بسم الله الرحمن الرحيم
والصلاة والسلام على رسول الله

1st Duty: The material one.

  • The Prophet Saw said “ 2 brothers are likened to a pair of hands, one of which washes the other”
  • Entails a common participation in good fortune and bad. There are 3 degress in Sharing ones property with ones brothers;
  • Lowest degree: you place your brother on the same level as your slave or servant, attending to his need from your surplus. Some need befalls him so you give him. But to oblige him to ask is the ultimate shortcoming of brotherhood duty.
  • Second Degree: you place your brother on the same footing as yourself. You are content to have him as partner in your property and to treat him like yourself, to the point of letting him share equally.
  • Third Degree: you prefer you brother over yourself and set his need before your own. This is the degree of the Siddiq and the final stage of those united in spiritual love. Self sacrifice is one of the fruits of this degree.
  • If you do not find yourself at any of these stages in relation to your brother, then you must realize that the contract of brotherhood is not yet concluded in the Inner. All that lies between you is a formal relationship, lacking real force in reason or religion.
  • The Prophet Saw said, “ When a comrade accompanies (meets) a comrade, if only one hour of the day, he will be asked to account for his companionship, whether he fulfilled his duty to God therein or wheted he neglected it”

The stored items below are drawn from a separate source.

/-
HONEST FRAMING: certified error envelopes and provably optimal rounding/accumulation schemes for
low-precision formats under stated cost models; every table by two implementations; no hardware
or vendor claims.
-/
import Mathlib.Tactic.Linarith
import Mathlib.Tactic.NormNum
import Mathlib.Tactic.Ring
import Mathlib.Tactic.Push

/-!
# The demotion law (Theorem T8), part 5a: the eight candidate lines of a node (`Covers`)

Support for the LINE-FAMILY proof of OPTIMA T8(b)(iii) (the upper bound `D_t ≤ Q_t` of Conjecture D
for every tree with `M_t(u_q) ≤ 2`).  For a node `t = a·b` whose computed value `v` lies in the
binade `[σ, 2σ)`, the deficit of the node is bounded by one of eight affine functions of `v` built
from the children's data (`μ = M - 1` and the child's active line `(α, λ)`):
`F1 = σ(α_a + u + u μ_b) + λ_a (v - σ)` (a keeps the budget, b is absorbed into the half-ulp), `F1m`
(the same with a's μ-line), `F2`, `F2m` (symmetric), `F3 = σ(u + μ_a + u λ_b) + α_b (v - σ)` (a sits at
the power of two `σ`, b receives the excess; available only when its slope is at most its intercept),
`F3m`, `F4`, `F4m` (symmetric).  `Covers … T` says that `T` is below one of the available lines; this
file proves its symmetry, monotonicity and the small convexity helpers used by the generated case
analysis (`OptDemotionNodeI/III/IIIs.lean`).
-/

namespace Summit.Ventures.CertifiedArithmetic.LowPrec.Opt.Demotion

/-- `T` is covered by one of the (available) candidate lines of the node at scale `σ`, value `v`. -/
def Covers (u σ v Ma Aa La Mb Ab Lb T : ℚ) : Prop :=
  T ≤ (Aa + u + u * Mb) * σ + La * (v - σ) ∨ T ≤ (Ma + u + u * Mb) * σ ∨
  T ≤ (Ab + u + u * Ma) * σ + Lb * (v - σ) ∨ T ≤ (Mb + u + u * Ma) * σ ∨
  (Ab ≤ u + Ma + u * Lb ∧ T ≤ (u + Ma + u * Lb) * σ + Ab * (v - σ)) ∨
  (Mb ≤ u + Ma ∧ T ≤ (u + Ma) * σ + Mb * (v - σ)) ∨
  (Aa ≤ u + Mb + u * La ∧ T ≤ (u + Mb + u * La) * σ + Aa * (v - σ)) ∨
  (Ma ≤ u + Mb ∧ T ≤ (u + Mb) * σ + Ma * (v - σ))

namespace Covers

variable {u σ v Ma Aa La Mb Ab Lb T : ℚ}

/-- Line F1 covers. -/
theorem F1 (h : T ≤ (Aa + u + u * Mb) * σ + La * (v - σ)) : Covers u σ v Ma Aa La Mb Ab Lb T :=
  Or.inl h
/-- Line F1m covers. -/
theorem F1m (h : T ≤ (Ma + u + u * Mb) * σ) : Covers u σ v Ma Aa La Mb Ab Lb T := Or.inr (Or.inl h)
/-- Line F2 covers. -/
theorem F2 (h : T ≤ (Ab + u + u * Ma) * σ + Lb * (v - σ)) : Covers u σ v Ma Aa La Mb Ab Lb T :=
  Or.inr (Or.inr (Or.inl h))
/-- Line F2m covers. -/
theorem F2m (h : T ≤ (Mb + u + u * Ma) * σ) : Covers u σ v Ma Aa La Mb Ab Lb T :=
  Or.inr (Or.inr (Or.inr (Or.inl h)))
/-- Line F3 covers (available when its slope is at most its intercept). -/
theorem F3 (hg : Ab ≤ u + Ma + u * Lb) (h : T ≤ (u + Ma + u * Lb) * σ + Ab * (v - σ)) :
    Covers u σ v Ma Aa La Mb Ab Lb T := Or.inr (Or.inr (Or.inr (Or.inr (Or.inl ⟨hg, h⟩))))
/-- Line F3m covers. -/
theorem F3m (hg : Mb ≤ u + Ma) (h : T ≤ (u + Ma) * σ + Mb * (v - σ)) :
    Covers u σ v Ma Aa La Mb Ab Lb T := Or.inr (Or.inr (Or.inr (Or.inr (Or.inr (Or.inl ⟨hg, h⟩)))))
/-- Line F4 covers. -/
theorem F4 (hg : Aa ≤ u + Mb + u * La) (h : T ≤ (u + Mb + u * La) * σ + Aa * (v - σ)) :
    Covers u σ v Ma Aa La Mb Ab Lb T :=
  Or.inr (Or.inr (Or.inr (Or.inr (Or.inr (Or.inr (Or.inl ⟨hg, h⟩))))))
/-- Line F4m covers. -/
theorem F4m (hg : Ma ≤ u + Mb) (h : T ≤ (u + Mb) * σ + Ma * (v - σ)) :
    Covers u σ v Ma Aa La Mb Ab Lb T :=
  Or.inr (Or.inr (Or.inr (Or.inr (Or.inr (Or.inr (Or.inr ⟨hg, h⟩))))))

/-- Swapping the two children permutes the eight lines. -/
theorem swap (h : Covers u σ v Mb Ab Lb Ma Aa La T) : Covers u σ v Ma Aa La Mb Ab Lb T := by
  rcases h with h | h | h | h | ⟨g, h⟩ | ⟨g, h⟩ | ⟨g, h⟩ | ⟨g, h⟩
  · exact F2 h
  · exact F2m h
  · exact F1 h
  · exact F1m h
  · exact F4 g h
  · exact F4m g h
  · exact F3 g h
  · exact F3m g h

/-- `Covers` is downward closed in `T`. -/
theorem mono {T' : ℚ} (hT : T' ≤ T) (h : Covers u σ v Ma Aa La Mb Ab Lb T) :
    Covers u σ v Ma Aa La Mb Ab Lb T' := by
  rcases h with h | h | h | h | ⟨g, h⟩ | ⟨g, h⟩ | ⟨g, h⟩ | ⟨g, h⟩
  · exact F1 (hT.trans h)
  · exact F1m (hT.trans h)
  · exact F2 (hT.trans h)
  · exact F2m (hT.trans h)
  · exact F3 g (hT.trans h)
  · exact F3m g (hT.trans h)
  · exact F4 g (hT.trans h)
  · exact F4m g (hT.trans h)

/-- EXPORT: whichever line covers, `T ≤ σ·α + λ·(v - σ)` for an admissible pair `(α, λ)` of the four
transforms; packaged as an eliminator into any goal. -/
theorem elim {P : Prop} (h : Covers u σ v Ma Aa La Mb Ab Lb T)
    (h1 : T ≤ (Aa + u + u * Mb) * σ + La * (v - σ) → P)
    (h1m : T ≤ (Ma + u + u * Mb) * σ → P)
    (h2 : T ≤ (Ab + u + u * Ma) * σ + Lb * (v - σ) → P)
    (h2m : T ≤ (Mb + u + u * Ma) * σ → P)
    (h3 : Ab ≤ u + Ma + u * Lb → T ≤ (u + Ma + u * Lb) * σ + Ab * (v - σ) → P)
    (h3m : Mb ≤ u + Ma → T ≤ (u + Ma) * σ + Mb * (v - σ) → P)
    (h4 : Aa ≤ u + Mb + u * La → T ≤ (u + Mb + u * La) * σ + Aa * (v - σ) → P)
    (h4m : Ma ≤ u + Mb → T ≤ (u + Mb) * σ + Ma * (v - σ) → P) : P := by
  rcases h with h | h | h | h | ⟨g, h⟩ | ⟨g, h⟩ | ⟨g, h⟩ | ⟨g, h⟩
  · exact h1 h
  · exact h1m h
  · exact h2 h
  · exact h2m h
  · exact h3 g h
  · exact h3m g h
  · exact h4 g h
  · exact h4m g h

end Covers

/-- A point below a convex combination of two numbers is below one of them. -/
theorem cover_two {T A B w : ℚ} (hw0 : 0 ≤ w) (hw1 : w ≤ 1) (h : T ≤ w * A + (1 - w) * B) :
    T ≤ A ∨ T ≤ B := by
  rcases le_total A B with hAB | hAB
  · right; nlinarith [mul_le_mul_of_nonneg_left hAB hw0]
  · left; nlinarith [mul_le_mul_of_nonneg_left hAB (sub_nonneg.2 hw1)]

/-- A point below a convex combination of three numbers is below one of them. -/
theorem cover_three {T A B C w1 w2 : ℚ} (h1 : 0 ≤ w1) (h2 : 0 ≤ w2) (h12 : w1 + w2 ≤ 1)
    (h : T ≤ w1 * A + w2 * B + (1 - w1 - w2) * C) : T ≤ A ∨ T ≤ B ∨ T ≤ C := by
  rcases le_total A C with hAC | hAC
  · rcases le_total B C with hBC | hBC
    · right; right
      nlinarith [mul_le_mul_of_nonneg_left hAC h1, mul_le_mul_of_nonneg_left hBC h2]
    · rcases le_total A B with hAB | hAB
      · right; left
        nlinarith [mul_le_mul_of_nonneg_left hAB h1,
          mul_le_mul_of_nonneg_left hBC (by linarith : (0:ℚ) ≤ 1 - w1 - w2)]
      · left
        nlinarith [mul_le_mul_of_nonneg_left hAB h2,
          mul_le_mul_of_nonneg_left (hBC.trans hAB) (by linarith : (0:ℚ) ≤ 1 - w1 - w2)]
  · rcases le_total A B with hAB | hAB
    · right; left
      nlinarith [mul_le_mul_of_nonneg_left hAB h1,
        mul_le_mul_of_nonneg_left (hAC.trans hAB) (by linarith : (0:ℚ) ≤ 1 - w1 - w2)]
    · left
      nlinarith [mul_le_mul_of_nonneg_left hAB h2,
        mul_le_mul_of_nonneg_left hAC (by linarith : (0:ℚ) ≤ 1 - w1 - w2)]

end Summit.Ventures.CertifiedArithmetic.LowPrec.Opt.Demotion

2nd Duty: render aid, attending to them and giving priority over own deeds.

  • Lowest degree consists in attending to the need when asked and when in plenty. Though with joy and cheerfulness, showing pleasure and gratitude.
  • You should be on the watch for times of need. You should see that he does not have to ask, nor to reveal his need to appeal for help.
  • Should not see yourself as having any right by virture of what you have done, rather count it a blessing that he accepts your effort on his behalf.
  • You should not confine yourself to satisfying his need, but try from the start to be even more generous to prefer him and put him before relatives and children.
  • Part of complete compassion is not to partake in solitude of delicious food, nor enjoy alone an occasion of happiness; rather the brother’s absence be distressing and the separation sad.

3rd Duty: Concern the tongue, which should sometimes be silent and at other times speak out

  • For Silence; should not mention a brother’s fault in his absence or his presence. You should feign ignorance.
  • Shouldn’t contradict when he talks not argue.
  • Shouldn’t pry and quiz him about his affairs and reveal his secrets.
  • On seeing him on the street or about some business you do not inform about yourself and ask about his object of going or coming lest it will trouble him to discuss or lie about it.
  • Also keep silent from criticism of his love ones or from other people’s, for the hurt comes directly from the informant and only indirectly from the original speaker.
  • You should not hide any praise you may hear for the pleasure in it is received directly from the conveyor. Concealment here would mean envy.
  • In short keep silent about any speech unpleasant to him in general unless obliged to speak out to promote good and prevent evil, and even then only if you can find no valid excuse for saying nothing.
  • As for mentioning his misdeeds and faults, this is slander and unlawful in respect of every Muslim. Know that Humans are made up of flaws and if you were to seek someone free of it you will never find a companion.
  • Part of the matter of keeping quiet a secret or Aib is to deny knowledge of it even if this means lying for to speak truth is not incumbent in every circumstance. This is true brotherhood.
  • Silence include abstaining from contention and contradictions whatever your brother talks about.
  • The only motive for contention (arguing,debate etc) is to display intellectual superiority and to belittle ones opponent by showing up his ignorance. This amounts to arrogance, contempt, hurtfulness.. enmity is precisely in this, so what part can it have in brotherhood and true friendship?
  • Contention is incompatible with such goodness of character. Brother should be urging in mutual assistance so much that they frowned questioning altogether. They said: if your brother say ‘come along!’ And he asks ‘where?’ Then do not make him your fellow.